Exercise directions: Look through the listing below and count the lines holding "only". Reply with the number alone.

Supplied records:
import Summits.QuantumFields.YangMills.Theses.ConvexGribovBody
import Literature.MathematicalPhysics.QuantumFieldTheory.LatticeGaugeProofs

/-!
# Two-time arc retention from the two-end-slice hypothesis and an arc smooth witness
(crux `ConvexGribovBody.PoincareToGap`, line `Sketch`, stub L1_arc — pin-free re-typing interface)

Torus `(ℤ/(2S+1))⁴`, time = coordinate `0`, Wilson state `μ = wilsonMeasure r.ρ β` (a
probability measure), an arc of `ℓ` consecutive time slices starting at `s : ℤ/(2S+1)`, the
spatial links of its two END slices
`E := {e | ((e.1 0 - s).val = 0 ∨ (e.1 0 - s).val = ℓ - 1) ∧ e.2 ≠ 0}`,
the links outside the arc `O := {e | ℓ ≤ (e.1 0 - s).val}`, the two-end-slice Dirichlet form
`dir_E f := Σ_{e ∈ E} ∫ (slope_e f)² dμ` and the projection `P_O F := E_μ[F | links of O]`.

`stub_arcRetention_of_smoothWitnessArc`: IF every gauge-invariant link-Lipschitz `f` reading
only `E` satisfies the two-end-slice Poincaré inequality `Var f ≤ κ · dir_E f`, and every bounded
measurable gauge-invariant `F` reading only `E` has an admissible witness `F₁` (bounded
measurable, gauge-invariant, reading only `E`, link-Lipschitz) with
`dir_E F₁ / β + ∫ (F - F₁)² ≤ C · ∫ (F - P_O F)²`, THEN every such `F` retains its variance:
`Var F ≤ 2 · max(κβ, 1) · C · ∫ (F - P_O F)²`.

Proof (pure `L²` algebra on a probability space, identical to the one-slice sibling
`stub_retention_of_smoothWitness`; `dir_E F₁ =: D ≥ 0` is a finite sum of integrals of squares
and is never unfolded).  With the witness `F₁` of `F`:
* `Var F ≤ 2 Var F₁ + 2 Var (F - F₁)` — pointwise `(x + y)² ≤ 2x² + 2y²` with
  `F - ∫F = (F₁ - ∫F₁) + ((F - F₁) - ∫(F - F₁))` (`var_le_two_mul_add_arc`);
* `Var (F - F₁) = ∫ (F - F₁)² - (∫ (F - F₁))² ≤ ∫ (F - F₁)²` (`integral_sub_average_sq_le_arc`);
* `Var F₁ ≤ κ D = (κβ)(D/β) ≤ max(κβ,1) · D/β` (`D/β ≥ 0`) and
  `∫ (F - F₁)² ≤ max(κβ,1) ∫ (F - F₁)²`;
* sum: `Var F ≤ 2 max(κβ,1) (D/β + ∫ (F - F₁)²) ≤ 2 max(κβ,1) · C · ∫ (F - P_O F)²`
  (`retention_arith_arc`).
All functions are bounded and measurable on a probability space, hence in `L²`
(`MemLp.of_bound`, `isProbabilityMeasure_wilsonMeasure`).

References: folklore (the `K`-functional form of "smooth cylinder functions are dense in the
Dirichlet domain"; elementary variance inequalities).
-/

noncomputable section

open scoped BigOperators Topology
open MeasureTheory Filter
open Literature.MathematicalPhysics.QuantumFieldTheory

namespace Summit.QuantumFields.YangMills.Theorems.PoincareToGap

/-! ### Elementary `L²` facts on a probability space -/

/-- On a probability space, `∫ (f - ∫ f)² = ∫ f² - (∫ f)²` for `f ∈ L²`. [folklore] -/
private theorem integral_sub_average_sq_eq_arc {Ω : Type*} [MeasurableSpace Ω] {μ : Measure Ω}
    [IsProbabilityMeasure μ] {f : Ω → ℝ} (hf : MemLp f 2 μ) :
    ∫ x, (f x - ∫ y, f y ∂μ) ^ 2 ∂μ = ∫ x, f x ^ 2 ∂μ - (∫ y, f y ∂μ) ^ 2 := by
  -- adapted from `ConvexGribovBodyPoincareToGapRetentionOfSmoothWitness.lean` (private there)
  set c := ∫ y, f y ∂μ with hc
  have hi : Integrable f μ := hf.integrable one_le_two
  have e : ∀ x, (f x - c) ^ 2 = (f x ^ 2 - (2 * c) * f x) + c ^ 2 := fun x => by ring
  have i1 : Integrable (fun x => f x ^ 2 - (2 * c) * f x) μ :=
    hf.integrable_sq.sub (hi.const_mul _)
  simp_rw [e]
  rw [integral_add i1 (integrable_const _), integral_sub hf.integrable_sq (hi.const_mul _),
    integral_const_mul, integral_const, probReal_univ, one_smul, ← hc]
  ring

/-- The variance is at most the second moment: `∫ (g - ∫ g)² ≤ ∫ g²` for `g ∈ L²` on a
probability space. [folklore] -/
private theorem integral_sub_average_sq_le_arc {Ω : Type*} [MeasurableSpace Ω] {μ : Measure Ω}
    [IsProbabilityMeasure μ] {g : Ω → ℝ} (hg : MemLp g 2 μ) :
    ∫ x, (g x - ∫ y, g y ∂μ) ^ 2 ∂μ ≤ ∫ x, g x ^ 2 ∂μ := by
  rw [integral_sub_average_sq_eq_arc hg]
  nlinarith [sq_nonneg (∫ y, g y ∂μ)]

/-- `Var F ≤ 2 Var F₁ + 2 ∫ (F - F₁)²` for `F, F₁ ∈ L²` on a probability space: pointwise
`(x + y)² ≤ 2 x² + 2 y²` with `F - ∫F = (F₁ - ∫F₁) + ((F - F₁) - ∫(F - F₁))`, then
`Var (F - F₁) ≤ ∫ (F - F₁)²`. [folklore] -/
private theorem var_le_two_mul_add_arc {Ω : Type*} [MeasurableSpace Ω] {μ : Measure Ω}
    [IsProbabilityMeasure μ] {F F₁ : Ω → ℝ} (hF : MemLp F 2 μ) (hF₁ : MemLp F₁ 2 μ) :
    ∫ x, (F x - ∫ y, F y ∂μ) ^ 2 ∂μ ≤
      2 * ∫ x, (F₁ x - ∫ y, F₁ y ∂μ) ^ 2 ∂μ + 2 * ∫ x, (F x - F₁ x) ^ 2 ∂μ := by
  -- adapted from `ConvexGribovBodyPoincareToGapRetentionOfSmoothWitness.lean` (private there)
  have hG : MemLp (fun x => F x - F₁ x) 2 μ := hF.sub hF₁
  set m := ∫ y, F y ∂μ with hm
  set m₁ := ∫ y, F₁ y ∂μ with hm₁
  set mg := ∫ y, (F y - F₁ y) ∂μ with hmg
  have hmg' : mg = m - m₁ := integral_sub (hF.integrable one_le_two) (hF₁.integrable one_le_two)
  -- the pointwise inequality
  have hpt : ∀ x, (F x - m) ^ 2 ≤ 2 * (F₁ x - m₁) ^ 2 + 2 * ((F x - F₁ x) - mg) ^ 2 := by
    intro x
    have hx : F x - m = (F₁ x - m₁) + ((F x - F₁ x) - mg) := by rw [hmg']; ring
    rw [hx]
    nlinarith [sq_nonneg ((F₁ x - m₁) - ((F x - F₁ x) - mg))]
  -- integrability of the three squares
  have i0 : Integrable (fun x => (F x - m) ^ 2) μ := (hF.sub (memLp_const m)).integrable_sq
  have i1 : Integrable (fun x => (F₁ x - m₁) ^ 2) μ := (hF₁.sub (memLp_const m₁)).integrable_sq
  have i2 : Integrable (fun x => ((F x - F₁ x) - mg) ^ 2) μ :=
    (hG.sub (memLp_const mg)).integrable_sq
  calc ∫ x, (F x - m) ^ 2 ∂μ
      ≤ ∫ x, (2 * (F₁ x - m₁) ^ 2 + 2 * ((F x - F₁ x) - mg) ^ 2) ∂μ :=
        integral_mono i0 ((i1.const_mul 2).add (i2.const_mul 2)) hpt
    _ = 2 * ∫ x, (F₁ x - m₁) ^ 2 ∂μ + 2 * ∫ x, ((F x - F₁ x) - mg) ^ 2 ∂μ := by
        rw [integral_add (i1.const_mul 2) (i2.const_mul 2), integral_const_mul,
          integral_const_mul]
    _ ≤ 2 * ∫ x, (F₁ x - m₁) ^ 2 ∂μ + 2 * ∫ x, (F x - F₁ x) ^ 2 ∂μ := by
        have h := integral_sub_average_sq_le_arc hG
        linarith

/-- The bookkeeping of the constants: from `V ≤ 2 V₁ + 2 E`, `V₁ ≤ κ D`, `D / β + E ≤ C R` with
`0 < β`, `0 ≤ D`, `0 ≤ E`, conclude `V ≤ 2 · max(κβ, 1) · C · R`. [folklore] -/
private theorem retention_arith_arc {V V₁ E D κ β C R : ℝ} (hβ : 0 < β) (hD : 0 ≤ D)
    (hE : 0 ≤ E) (hV : V ≤ 2 * V₁ + 2 * E) (hV₁ : V₁ ≤ κ * D) (hSW : D / β + E ≤ C * R) :
    V ≤ 2 * max (κ * β) 1 * C * R := by
  -- adapted from `ConvexGribovBodyPoincareToGapRetentionOfSmoothWitness.lean` (private there)
  have hβ0 : β ≠ 0 := hβ.ne'
  have hM1 : 1 ≤ max (κ * β) 1 := le_max_right _ _
  have hM0 : 0 ≤ max (κ * β) 1 := zero_le_one.trans hM1
  have e1 : κ * β * (D / β) = κ * D := by
    rw [div_eq_mul_inv, show κ * β * (D * β⁻¹) = κ * D * (β * β⁻¹) by ring,
      mul_inv_cancel₀ hβ0, mul_one]
  have h1 : κ * D ≤ max (κ * β) 1 * (D / β) :=
    e1 ▸ mul_le_mul_of_nonneg_right (le_max_left (κ * β) 1) (div_nonneg hD hβ.le)
  have h2 : E ≤ max (κ * β) 1 * E := le_mul_of_one_le_left hE hM1
  have h3 : max (κ * β) 1 * (D / β + E) ≤ max (κ * β) 1 * (C * R) :=
    mul_le_mul_of_nonneg_left hSW hM0
  linarith

/-! ### The stub -/

/-- **L1_arc `stub_arcRetention_of_smoothWitnessArc`** (crux `ConvexGribovBody.PoincareToGap`,
line `Sketch`, pin-free re-typing interface): on one torus `(2S+1)⁴`, one arc of `ℓ` time slices
starting at `s`, with `μ = wilsonMeasure r.ρ β`, `0 < β`, and
`E := {e | ((e.1 0 - s).val = 0 ∨ (e.1 0 - s).val = ℓ - 1) ∧ e.2 ≠ 0}` (spatial links of the two
end slices), `O := {e | ℓ ≤ (e.1 0 - s).val}` (links outside the arc):
IF every gauge-invariant link-Lipschitz `f` reading only `E` satisfies `Var f ≤ κ · dir_E f`, and
every bounded measurable gauge-invariant `F` reading only `E` has an admissible witness `F₁` with
`dir_E F₁ / β + ∫ (F - F₁)² ≤ C · ∫ (F - E_μ[F | O])²`, THEN every bounded measurable
gauge-invariant `F` reading only `E` satisfies
`Var F ≤ 2 · max(κβ, 1) · C · ∫ (F - E_μ[F | O])²`.  Proof: `Var F ≤ 2 Var F₁ + 2 ∫ (F - F₁)²`
(`var_le_two_mul_add_arc`), the hypothesis at `F₁`, and `retention_arith_arc`. [folklore] -/
theorem stub_arcRetention_of_smoothWitnessArc :
    ∀ (G : Type) [Group G] [TopologicalSpace G] [IsTopologicalGroup G] [CompactSpace G]
      [MeasurableSpace G] [BorelSpace G] (r : LatticeRep G) (β κ C : ℝ), 0 < β → ∀ (S : ℕ)
      (μ : Measure (GaugeConfig 4 (2 * S + 1) G)),
      μ = (wilsonMeasure r.ρ β : Measure (GaugeConfig 4 (2 * S + 1) G)) →
    ∀ (s : ZMod (2 * S + 1)) (ℓ : ℕ),
    (∀ f : GaugeConfig 4 (2 * S + 1) G → ℝ, IsGaugeInvariant f →
      (∀ U V : GaugeConfig 4 (2 * S + 1) G,
        (∀ e : Edge 4 (2 * S + 1), ((e.1 0 - s).val = 0 ∨ (e.1 0 - s).val = ℓ - 1) → e.2 ≠ 0 → U e = V e) →
          f U = f V) →
      (∃ K : ℝ, ∀ U V : GaugeConfig 4 (2 * S + 1) G,
        |f U - f V| ≤ K * ∑ e, Real.sqrt (∑ a, ∑ b, ‖(r.ρ (U e) - r.ρ (V e)) a b‖ ^ 2)) →
      ∫ U, (f U - ∫ V, f V ∂μ) ^ 2 ∂μ ≤
        κ * ∑ e : Edge 4 (2 * S + 1), (if ((e.1 0 - s).val = 0 ∨ (e.1 0 - s).val = ℓ - 1) ∧ e.2 ≠ 0 then
          ∫ U, (Filter.limsup (fun g : G => |f (Function.update U e g) - f U| /
              Real.sqrt (∑ a, ∑ b, ‖(r.ρ g - r.ρ (U e)) a b‖ ^ 2)) (𝓝[≠] (U e))) ^ 2 ∂μ else 0)) →
    (∀ F : GaugeConfig 4 (2 * S + 1) G → ℝ, Measurable F → (∃ M : ℝ, ∀ U, |F U| ≤ M) →
      IsGaugeInvariant F →
      DependsOn F {e : Edge 4 (2 * S + 1) | ((e.1 0 - s).val = 0 ∨ (e.1 0 - s).val = ℓ - 1) ∧ e.2 ≠ 0} →
      ∃ F₁ : GaugeConfig 4 (2 * S + 1) G → ℝ, Measurable F₁ ∧ (∃ M : ℝ, ∀ U, |F₁ U| ≤ M) ∧
        IsGaugeInvariant F₁ ∧
        (∀ U V : GaugeConfig 4 (2 * S + 1) G,
          (∀ e : Edge 4 (2 * S + 1), ((e.1 0 - s).val = 0 ∨ (e.1 0 - s).val = ℓ - 1) → e.2 ≠ 0 → U e = V e) →
            F₁ U = F₁ V) ∧
        (∃ K : ℝ, ∀ U V : GaugeConfig 4 (2 * S + 1) G,
          |F₁ U - F₁ V| ≤ K * ∑ e, Real.sqrt (∑ a, ∑ b, ‖(r.ρ (U e) - r.ρ (V e)) a b‖ ^ 2)) ∧
        (∑ e : Edge 4 (2 * S + 1), (if ((e.1 0 - s).val = 0 ∨ (e.1 0 - s).val = ℓ - 1) ∧ e.2 ≠ 0 then
            ∫ U, (Filter.limsup (fun g : G => |F₁ (Function.update U e g) - F₁ U| /
                Real.sqrt (∑ a, ∑ b, ‖(r.ρ g - r.ρ (U e)) a b‖ ^ 2)) (𝓝[≠] (U e))) ^ 2 ∂μ else 0)) / β +
          ∫ U, (F U - F₁ U) ^ 2 ∂μ ≤
        C * ∫ U, (F U - condExp (cylinderEvents
            {e : Edge 4 (2 * S + 1) | ℓ ≤ (e.1 0 - s).val}) μ F U) ^ 2 ∂μ) →
    ∀ F : GaugeConfig 4 (2 * S + 1) G → ℝ, Measurable F → (∃ M : ℝ, ∀ U, |F U| ≤ M) →
      IsGaugeInvariant F →
      DependsOn F {e : Edge 4 (2 * S + 1) | ((e.1 0 - s).val = 0 ∨ (e.1 0 - s).val = ℓ - 1) ∧ e.2 ≠ 0} →
    ∫ U, (F U - ∫ V, F V ∂μ) ^ 2 ∂μ ≤
      2 * max (κ * β) 1 * C * ∫ U, (F U - condExp (cylinderEvents
          {e : Edge 4 (2 * S + 1) | ℓ ≤ (e.1 0 - s).val}) μ F U) ^ 2 ∂μ := by
  intro G _ _ _ _ _ _ r β κ C hβ S μ hμ s ℓ hP hSW F hFm hFb hFg hFd
  -- the witness of `F` and the two-end-slice hypothesis at the witness
  obtain ⟨F₁, hF₁m, hF₁b, hF₁g, hF₁d, hF₁l, hF₁sw⟩ := hSW F hFm hFb hFg hFd
  have hV₁ := hP F₁ hF₁g hF₁d hF₁l
  -- `μ` is a probability measure and `F`, `F₁` are in `L²`
  haveI : IsProbabilityMeasure μ := by
    rw [hμ]
    exact isProbabilityMeasure_wilsonMeasure (d := 4) (L := 2 * S + 1) r.ρ r.continuous β
  obtain ⟨M, hM⟩ := hFb
  obtain ⟨M₁, hM₁⟩ := hF₁b
  have h2F : MemLp F 2 μ :=
    MemLp.of_bound hFm.aestronglyMeasurable M
      (ae_of_all _ fun U => by rw [Real.norm_eq_abs]; exact hM U)
  have h2F₁ : MemLp F₁ 2 μ :=
    MemLp.of_bound hF₁m.aestronglyMeasurable M₁
      (ae_of_all _ fun U => by rw [Real.norm_eq_abs]; exact hM₁ U)
  have hV := var_le_two_mul_add_arc h2F h2F₁
  refine retention_arith_arc hβ ?_ (integral_nonneg fun U => sq_nonneg _) hV hV₁ hF₁sw
  -- the two-end-slice Dirichlet form of the witness is nonnegative
  exact Finset.sum_nonneg fun e _ => by
    split_ifs
    · exact integral_nonneg fun U => sq_nonneg _
    · exact le_rfl

end Summit.QuantumFields.YangMills.Theorems.PoincareToGap

end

Solved problem: 6